→ Directions:
Every line from the one containing "calc (δ ^ 2)⁻¹" through the last line below should be reproduced exactly; please include nothing else.

→ Supplied data:

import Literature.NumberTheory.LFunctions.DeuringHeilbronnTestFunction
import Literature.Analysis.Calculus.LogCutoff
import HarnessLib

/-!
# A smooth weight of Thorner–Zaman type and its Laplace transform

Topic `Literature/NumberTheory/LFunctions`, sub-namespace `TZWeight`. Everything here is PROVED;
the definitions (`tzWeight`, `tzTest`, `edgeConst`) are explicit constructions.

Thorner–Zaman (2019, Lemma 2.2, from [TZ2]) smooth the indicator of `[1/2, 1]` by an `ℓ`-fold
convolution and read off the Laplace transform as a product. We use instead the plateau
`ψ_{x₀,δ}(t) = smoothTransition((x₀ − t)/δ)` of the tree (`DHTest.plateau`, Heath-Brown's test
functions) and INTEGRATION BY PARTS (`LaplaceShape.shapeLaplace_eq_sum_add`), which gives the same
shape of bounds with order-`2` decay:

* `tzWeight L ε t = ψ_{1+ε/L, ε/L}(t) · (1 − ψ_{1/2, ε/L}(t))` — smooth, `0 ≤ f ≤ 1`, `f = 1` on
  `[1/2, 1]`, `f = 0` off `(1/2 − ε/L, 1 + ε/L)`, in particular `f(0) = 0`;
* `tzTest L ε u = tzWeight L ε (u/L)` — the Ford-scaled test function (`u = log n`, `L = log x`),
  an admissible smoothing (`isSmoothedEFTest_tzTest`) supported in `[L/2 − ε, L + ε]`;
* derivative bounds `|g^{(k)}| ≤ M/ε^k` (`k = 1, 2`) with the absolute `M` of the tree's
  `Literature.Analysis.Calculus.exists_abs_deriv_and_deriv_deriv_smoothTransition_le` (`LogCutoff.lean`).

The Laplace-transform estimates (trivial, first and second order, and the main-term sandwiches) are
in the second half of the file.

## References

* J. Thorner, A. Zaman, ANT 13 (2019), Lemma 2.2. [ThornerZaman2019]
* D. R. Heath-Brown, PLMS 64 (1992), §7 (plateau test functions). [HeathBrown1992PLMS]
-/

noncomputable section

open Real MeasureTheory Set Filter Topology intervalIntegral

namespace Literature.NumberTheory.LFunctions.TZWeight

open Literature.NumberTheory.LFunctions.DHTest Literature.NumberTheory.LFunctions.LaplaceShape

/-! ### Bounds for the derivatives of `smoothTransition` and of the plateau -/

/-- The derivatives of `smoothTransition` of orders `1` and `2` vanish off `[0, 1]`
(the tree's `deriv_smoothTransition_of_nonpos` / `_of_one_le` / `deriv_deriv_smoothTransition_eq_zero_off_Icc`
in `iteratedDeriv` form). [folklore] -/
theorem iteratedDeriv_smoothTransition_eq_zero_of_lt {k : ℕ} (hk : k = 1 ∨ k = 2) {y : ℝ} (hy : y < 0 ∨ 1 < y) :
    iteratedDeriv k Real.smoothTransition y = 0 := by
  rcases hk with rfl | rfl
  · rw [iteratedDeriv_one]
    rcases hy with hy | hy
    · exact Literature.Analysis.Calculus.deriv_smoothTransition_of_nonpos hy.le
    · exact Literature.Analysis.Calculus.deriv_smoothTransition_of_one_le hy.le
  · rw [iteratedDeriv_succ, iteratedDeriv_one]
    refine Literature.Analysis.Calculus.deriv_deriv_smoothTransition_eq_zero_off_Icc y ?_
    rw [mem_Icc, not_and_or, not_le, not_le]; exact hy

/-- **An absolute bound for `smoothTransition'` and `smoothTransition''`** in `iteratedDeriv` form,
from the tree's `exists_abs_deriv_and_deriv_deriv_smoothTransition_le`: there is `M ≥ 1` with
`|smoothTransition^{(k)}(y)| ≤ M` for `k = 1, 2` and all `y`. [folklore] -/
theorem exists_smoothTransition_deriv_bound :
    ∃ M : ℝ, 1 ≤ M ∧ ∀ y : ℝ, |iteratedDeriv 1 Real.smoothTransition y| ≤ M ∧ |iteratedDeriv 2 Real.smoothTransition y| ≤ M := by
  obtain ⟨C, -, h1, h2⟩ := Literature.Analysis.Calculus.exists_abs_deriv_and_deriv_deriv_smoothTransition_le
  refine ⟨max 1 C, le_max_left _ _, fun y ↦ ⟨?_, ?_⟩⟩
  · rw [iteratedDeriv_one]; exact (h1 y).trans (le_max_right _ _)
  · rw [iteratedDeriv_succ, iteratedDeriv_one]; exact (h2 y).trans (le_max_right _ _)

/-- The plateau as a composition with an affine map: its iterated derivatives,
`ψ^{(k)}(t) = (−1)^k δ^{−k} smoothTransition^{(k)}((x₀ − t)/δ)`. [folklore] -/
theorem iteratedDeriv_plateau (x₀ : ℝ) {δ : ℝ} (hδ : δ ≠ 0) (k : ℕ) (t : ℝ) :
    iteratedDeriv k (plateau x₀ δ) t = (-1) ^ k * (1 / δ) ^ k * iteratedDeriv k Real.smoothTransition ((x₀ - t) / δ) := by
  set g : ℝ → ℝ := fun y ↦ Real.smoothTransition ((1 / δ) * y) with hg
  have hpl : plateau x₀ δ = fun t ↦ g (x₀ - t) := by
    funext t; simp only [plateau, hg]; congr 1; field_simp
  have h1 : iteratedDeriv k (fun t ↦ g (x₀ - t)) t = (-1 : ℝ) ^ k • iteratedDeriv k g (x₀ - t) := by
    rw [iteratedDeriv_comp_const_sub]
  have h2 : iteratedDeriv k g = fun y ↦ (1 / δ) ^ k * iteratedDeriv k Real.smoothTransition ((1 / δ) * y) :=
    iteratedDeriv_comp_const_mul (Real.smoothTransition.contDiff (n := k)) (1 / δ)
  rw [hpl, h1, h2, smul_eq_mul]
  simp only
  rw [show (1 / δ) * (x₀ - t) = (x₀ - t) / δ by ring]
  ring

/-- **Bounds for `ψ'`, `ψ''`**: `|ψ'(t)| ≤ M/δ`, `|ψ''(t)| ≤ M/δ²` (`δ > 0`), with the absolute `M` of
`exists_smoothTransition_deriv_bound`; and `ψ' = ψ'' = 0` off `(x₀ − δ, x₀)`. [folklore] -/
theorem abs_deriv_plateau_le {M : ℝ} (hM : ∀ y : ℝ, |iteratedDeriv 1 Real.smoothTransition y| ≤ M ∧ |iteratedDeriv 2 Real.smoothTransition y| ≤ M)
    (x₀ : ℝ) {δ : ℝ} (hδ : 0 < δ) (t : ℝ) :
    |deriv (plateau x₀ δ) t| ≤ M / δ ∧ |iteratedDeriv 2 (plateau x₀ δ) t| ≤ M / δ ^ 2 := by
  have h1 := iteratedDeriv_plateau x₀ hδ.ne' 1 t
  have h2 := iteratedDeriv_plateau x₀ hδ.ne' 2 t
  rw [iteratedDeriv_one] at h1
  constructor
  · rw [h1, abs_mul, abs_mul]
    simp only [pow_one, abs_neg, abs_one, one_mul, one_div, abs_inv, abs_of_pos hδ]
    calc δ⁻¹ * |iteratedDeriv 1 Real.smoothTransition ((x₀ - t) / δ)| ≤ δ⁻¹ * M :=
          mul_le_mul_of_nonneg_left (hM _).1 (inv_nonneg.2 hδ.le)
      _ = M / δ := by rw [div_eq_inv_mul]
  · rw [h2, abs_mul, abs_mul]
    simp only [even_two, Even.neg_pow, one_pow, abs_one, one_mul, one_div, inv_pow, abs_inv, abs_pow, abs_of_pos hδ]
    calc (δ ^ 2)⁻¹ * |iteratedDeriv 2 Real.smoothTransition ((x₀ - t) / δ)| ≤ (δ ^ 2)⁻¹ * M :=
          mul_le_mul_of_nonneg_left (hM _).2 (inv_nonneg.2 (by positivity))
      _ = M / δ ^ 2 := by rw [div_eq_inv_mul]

→ Output below:
    calc (δ ^ 2)⁻¹ * |iteratedDeriv 2 Real.smoothTransition ((x₀ - t) / δ)| ≤ (δ ^ 2)⁻¹ * M :=
          mul_le_mul_of_nonneg_left (hM _).2 (inv_nonneg.2 (by positivity))
      _ = M / δ ^ 2 := by rw [div_eq_inv_mul]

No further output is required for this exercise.